What is the better kind of referee report: a five line acceptance or a two page rejection?

If I get the first type, I tend to feel kind of disappointed. If the referee had only five lines to write, it means that you probably did not have anything interesting to say anyway and may as well not have done it at all.

But if someone takes the time to actually write two pages trying to dump everything on you that they can think of, then you know you are doing something interesting...

Photoluminescent Thiophene Derivatives

The next paper with me as a co-author just came out, actually: "Synthesis, Spectroscopy, and Computational Analysis of Photoluminescent Bis(aminophenyl)-Substituted Thiophene Derivatives" in collaboration with colleagues from the TU Vienna.

The idea was to simulate luminescence spectra of different thiophene derivatives and compare them to experimental results. The main methodological outcomes were that M06-2X proved to be a great functional for those substances and that state-specific PCM was superior to standard linear response PCM.

The next step will be to apply this methodology to a larger number of molecules.

Graphene Nanoribbons

Our Angewandte paper just came out: "The Multiradical Character of One- and Two-Dimensional Graphene Nanoribbons."

What we looked at is how open-shell character develops in polyacenes and bigger graphene nanoribbons. Some time ago I learned in basic organic chemistry that phenantren is more stable then anthracene. And interestingly this difference becomes enhanced when you move to longer chains. If you just keep adding rings in a linear fashion (forming polyacenes) you can go until five rings, reaching pentacene, and then things become really unstable. By contrast you can create longer stable phenacenes without any problem. The reason is that unpaired electrons accumulate at the zigzag edges, as shown in this TOC graphic.

Similar things also hold for the 2-dimensional systems and the precise shape of the edge decides whether or not the system obtains open-shell character. Apparently people have been discussing these things a lot. And since the paper is about graphene and contains the word "nano" we decided to try submitting it to Angewandte ...

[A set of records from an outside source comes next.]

import Summits.BirchSwinnertonDyer.Rank1Residual.X5.TwoAdicTargetsTowerGap
import HarnessLib

/-!
# LAYER BLINDNESS of the TOWER road: `(T^c + p·u, ω_n) = (p, ω_n) = (p, T^{pⁿ})` once `c ≥ pⁿ`
# (route ByReductionTypeAtTwo, crux `OrdKatoHalfAtTwoIso` 19573 / `OrdKatoHalfAtTwo` 19271; seat
# bsd-2adic-ord-2 GEN 5, MEMO-3 §2) — a typed OBSTRUCTION, pure algebra over `Λ = ℤ_p⟦T⟧`, any `p`

HONEST FRAMING (cell `bsd-2adic`, run/shared/lean/pub/bsd-2adic/, HUMAN RULINGS D-0036 / D-0054 / D-0074):
THEOREMS ONLY; nothing asserted; no definition; no named fact; closes nothing and refutes nothing.
What it records: the two torsion `Λ`-modules
* `X₁ = Λ/(T^c + p·u)` (`u` a unit; `μ = 0`, `λ = c`: a free `ℤ_p`-module of rank `c`, `X₁/pX₁ ≅ 𝔽_p[T]/T^c`
  one cyclic factor of length `c`), and
* `X₂ = Λ/(p)` (`μ = 1`, `λ = 0`: `𝔽_p⟦T⟧`, not finitely generated over `ℤ_p`)
have THE SAME layer quotient `Xᵢ/ω_nXᵢ = Λ/(p, T^{pⁿ})` for every `n` with `pⁿ ≤ c`
(`span_XPowAddCMul_sup_span_omega_eq_towerIdeal` + the tree's `span_C_p_sup_span_omega_eq_towerIdeal`).
Since every datum the per-class TOWER certificates read at layer `n` (the layer Selmer group
`Sel_{p^∞}(E/K_n)`, the group `A_n = h_n⁻¹(Sel_∞)`, their `p^k`-torsion counts, the `Γ/Γ_n`-action) is a
functor of `X/ω_nX` (control; tree `TowerLayer.natCard_quotient_towerIdeal_eq_natCard_layerClasses`), NO
certificate built from layers `n` with `pⁿ ≤ c` — no count gap at any pair `(j, j')` with `p^{j'} ≤ c`, no
`m = 0` door, no nilpotency or free-summand test, no `p^k`-level refinement — separates a class whose
`X/pX` has a cyclic `𝔽_p⟦T⟧`-factor of length `c ≥ pⁿ` from a `μ = 1` class. At `p = 2` this is why the
38 irreducible good-ordinary X5 classes with `e₃ − e₂ = 4 = 2³ − 2²` (ord-2 MEMO-3 §3 (a)) need the layer
`ℚ_4 = ℚ(ζ₆₄)⁺` (or an input that is not a function of `X/ω_{≤3}`), and why GEN 2's level-one door,
GEN 3's `(·,2)` pairs, GEN 5's `(·,3)` pairs and the `(·,4)` pairs form a strictly increasing chain.
References: [GreenbergLNM1716] §1 p. 60, §3 pp. 85–91; [Washington1997] §13.2 (Prop. 13.8, Lemma 13.10).
-/

set_option autoImplicit false
-- the route's Theorems namespace repeats a component by design (summit = sub-problem, D-0017).
set_option linter.dupNamespace false

noncomputable section

open Literature.NumberTheory.EllipticCurves Summit.BirchSwinnertonDyer.Rank1Residual.X5.TowerGap

namespace Summit.BirchSwinnertonDyer.BirchSwinnertonDyer.Theorems.KatoHalfPinch

variable (p : ℕ) [hp : Fact p.Prime]

/-- `ω_n(0) = 0`: the constant coefficient of `(1+T)^{pⁿ} − 1` vanishes. [folklore] -/
theorem constantCoeff_omega (n : ℕ) : PowerSeries.constantCoeff (omega p n) = 0 := by
  simp [omega]

/-- **`T^{pⁿ} = a·p + b·ω_n` with `a(0) = 0`** (from `(p, ω_n) = (p, T^{pⁿ})`, comparing constant
coefficients: `0 = a(0)·p + b(0)·ω_n(0) = a(0)·p` in the domain `ℤ_p`). [cite: Washington1997, §13.2] -/
theorem exists_X_pow_eq_mul_C_p_add_mul_omega (n : ℕ) :
    ∃ a b : IwasawaAlgebra p, (PowerSeries.X : IwasawaAlgebra p) ^ p ^ n =
      a * PowerSeries.C (p : ℤ_[p]) + b * omega p n ∧ PowerSeries.constantCoeff a = 0 := by
  have hmem : (PowerSeries.X : IwasawaAlgebra p) ^ p ^ n ∈
      Ideal.span {(PowerSeries.C (p : ℤ_[p]) : IwasawaAlgebra p)} ⊔ Ideal.span {omega p n} := by
    rw [span_C_p_sup_span_omega_eq_towerIdeal, towerIdeal_eq_span_pair]
    exact Ideal.subset_span (by simp)
  obtain ⟨y, hy, z, hz, hyz⟩ := Submodule.mem_sup.mp hmem
  obtain ⟨a, rfl⟩ := Ideal.mem_span_singleton'.mp hy
  obtain ⟨b, rfl⟩ := Ideal.mem_span_singleton'.mp hz
  refine ⟨a, b, hyz.symm, ?_⟩
  -- constant coefficients: `0 = a(0)·p + b(0)·0`
  have h0 := congrArg PowerSeries.constantCoeff hyz
  simp only [map_add, map_mul, PowerSeries.constantCoeff_C, constantCoeff_omega, mul_zero, add_zero,
    map_pow, PowerSeries.constantCoeff_X] at h0
  rw [zero_pow (pow_ne_zero _ hp.out.ne_zero)] at h0
  rcases mul_eq_zero.mp h0 with ha | hpz
  · exact ha
  · exact absurd hpz (by exact_mod_cast hp.out.ne_zero : ((p : ℕ) : ℤ_[p]) ≠ 0)

/-- **LAYER BLINDNESS: `(T^c + p·u) + (ω_n) = (p, T^{pⁿ})` for `c ≥ pⁿ` and `u ∈ Λˣ`.** So the
`μ = 0` module `Λ/(T^c + p·u)` (`λ = c`) and the `μ = 1` module `Λ/(p)` have the SAME quotient
`Λ/(p, T^{pⁿ})` modulo `ω_n` — every layer-`n` datum with `pⁿ ≤ c` agrees on them. Proof: `⊆` is clear
(`T^c = T^{c−pⁿ}·T^{pⁿ}`, `ω_n ∈ (p, ω_n)`); for `⊇`, write `T^{pⁿ} = a p + b ω_n` with `a(0) = 0`; then
`p·(u + T^{c−pⁿ} a) = (T^c + p u) − T^{c−pⁿ} b ω_n` lies in the left side and `u + T^{c−pⁿ}a` is a unit
(constant coefficient `u(0)`), so `p`, hence `T^{pⁿ}`, lies in the left side.
[cite: Washington1997, §13.2 (Prop. 13.8, Lemma 13.10)] [cite: GreenbergLNM1716, §3 pp. 85–91] -/
theorem span_XPowAddCMul_sup_span_omega_eq_towerIdeal (n c : ℕ) (hc : p ^ n ≤ c)
    (u : (IwasawaAlgebra p)ˣ) :
    Ideal.span {(PowerSeries.X : IwasawaAlgebra p) ^ c + PowerSeries.C (p : ℤ_[p]) * (u : IwasawaAlgebra p)} ⊔
        Ideal.span {omega p n} = towerIdeal p (p ^ n) := by
  set P : IwasawaAlgebra p := PowerSeries.C (p : ℤ_[p]) with hP
  set f : IwasawaAlgebra p := PowerSeries.X ^ c + P * (u : IwasawaAlgebra p) with hf
  apply le_antisymm
  · -- `⊆`
    rw [← span_C_p_sup_span_omega_eq_towerIdeal]
    refine sup_le (Ideal.span_le.mpr (Set.singleton_subset_iff.mpr ?_)) le_sup_right
    have hX : (PowerSeries.X : IwasawaAlgebra p) ^ c ∈
        Ideal.span {P} ⊔ Ideal.span {omega p n} := by
      rw [span_C_p_sup_span_omega_eq_towerIdeal]
      refine towerIdeal_anti p hc ?_
      rw [towerIdeal_eq_span_pair]
      exact Ideal.subset_span (by simp)
    exact Submodule.add_mem _ hX
      (Submodule.mem_sup_left (Ideal.mul_mem_right _ _ (Ideal.mem_span_singleton_self _)))
  · -- `⊇`: first `p ∈ (f) + (ω_n)`
    obtain ⟨a, b, hab, ha0⟩ := exists_X_pow_eq_mul_C_p_add_mul_omega p n
    set J : Ideal (IwasawaAlgebra p) := Ideal.span {f} ⊔ Ideal.span {omega p n} with hJ
    have hfJ : f ∈ J := Submodule.mem_sup_left (Ideal.mem_span_singleton_self _)
    have hωJ : omega p n ∈ J := Submodule.mem_sup_right (Ideal.mem_span_singleton_self _)
    -- the unit `v = u + T^{c−pⁿ}·a`
    set v : IwasawaAlgebra p := (u : IwasawaAlgebra p) + PowerSeries.X ^ (c - p ^ n) * a with hv
    have hvunit : IsUnit v := by
      rw [PowerSeries.isUnit_iff_constantCoeff]
      have : PowerSeries.constantCoeff v = PowerSeries.constantCoeff (u : IwasawaAlgebra p) := by
        simp [hv, ha0]
      rw [this]
      exact (PowerSeries.isUnit_iff_constantCoeff.mp u.isUnit)
    -- `P * v = f − T^{c−pⁿ}·b·ω_n`
    have hPv : P * v = f - PowerSeries.X ^ (c - p ^ n) * b * omega p n := by
      have hsplit : (PowerSeries.X : IwasawaAlgebra p) ^ c = PowerSeries.X ^ (c - p ^ n) * PowerSeries.X ^ p ^ n := by
        rw [← pow_add, Nat.sub_add_cancel hc]
      rw [hv, hf, hsplit, hab]; ring
    have hPvJ : P * v ∈ J := by
      rw [hPv]
      exact Submodule.sub_mem _ hfJ (Ideal.mul_mem_left _ _ hωJ)
    have hPJ : P ∈ J := by
      obtain ⟨w, hw⟩ := hvunit
      have : P = P * v * (↑w⁻¹ : IwasawaAlgebra p) := by rw [← hw, mul_assoc, Units.mul_inv, mul_one]
      rw [this]
      exact Ideal.mul_mem_right _ _ hPvJ
    -- hence `(p, ω_n) ≤ J`
    rw [← span_C_p_sup_span_omega_eq_towerIdeal]
    exact sup_le ((Ideal.span_singleton_le_iff_mem _).mpr (by simpa only [hJ] using hPJ)) le_sup_right

/-- **The two modules agree modulo `ω_n`**: `(T^c + p·u) + (ω_n) = (p) + (ω_n)` for `pⁿ ≤ c` — the
layer-`n` quotients of `Λ/(T^c + p u)` (`μ = 0`, `λ = c`) and of `Λ/(p)` (`μ = 1`) are the same ring
`Λ/(p, T^{pⁿ})`. [cite: Washington1997, §13.2] -/
theorem span_XPowAddCMul_sup_span_omega_eq_span_C_p_sup_span_omega (n c : ℕ) (hc : p ^ n ≤ c)
    (u : (IwasawaAlgebra p)ˣ) :
    Ideal.span {(PowerSeries.X : IwasawaAlgebra p) ^ c + PowerSeries.C (p : ℤ_[p]) * (u : IwasawaAlgebra p)} ⊔
        Ideal.span {omega p n} =
      Ideal.span {(PowerSeries.C (p : ℤ_[p]) : IwasawaAlgebra p)} ⊔ Ideal.span {omega p n} := by
  rw [span_XPowAddCMul_sup_span_omega_eq_towerIdeal p n c hc u, span_C_p_sup_span_omega_eq_towerIdeal]

/-- **At `p = 2`, `n = 3`**: for every `c ≥ 8` and unit `u`, `(T^c + 2u, ω₃) = (2, ω₃) = (2, T⁸)` — the
layer `ℚ_3 = ℚ(ζ₃₂)⁺` (and a fortiori `ℚ_0, ℚ_1, ℚ_2`) cannot tell `Λ/(T^c + 2u)` from `Λ/(2)`.
[cite: GreenbergLNM1716, §3 pp. 85–91] -/
theorem span_XPowAddTwoMul_sup_span_omega_three_eq (c : ℕ) (hc : 8 ≤ c) (u : (IwasawaAlgebra 2)ˣ) :
    Ideal.span {(PowerSeries.X : IwasawaAlgebra 2) ^ c + PowerSeries.C (2 : ℤ_[2]) * (u : IwasawaAlgebra 2)} ⊔
        Ideal.span {omega 2 3} = towerIdeal 2 8 := by
  have h := span_XPowAddCMul_sup_span_omega_eq_towerIdeal 2 3 c (by norm_num; exact hc) u
  norm_num at h
  exact h

end Summit.BirchSwinnertonDyer.BirchSwinnertonDyer.Theorems.KatoHalfPinch

end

There is also a German version: "Der Multiradikalcharakter ein- und zweidimensionaler Graphen-Nanobänder." Apparently the Gesellschaft Deutscher Chemiker likes to keep German as an active science language. It was kind of fun to translate it actually. Because the only German papers I ever read were from the very early times, like Hückel, Förster, Kuhn that write like quantum theory is something really new and special. So I felt a little bit like one of them. And actually I also got a free book from Wiley for my translation work: "Relativistic Quantum Chemistry".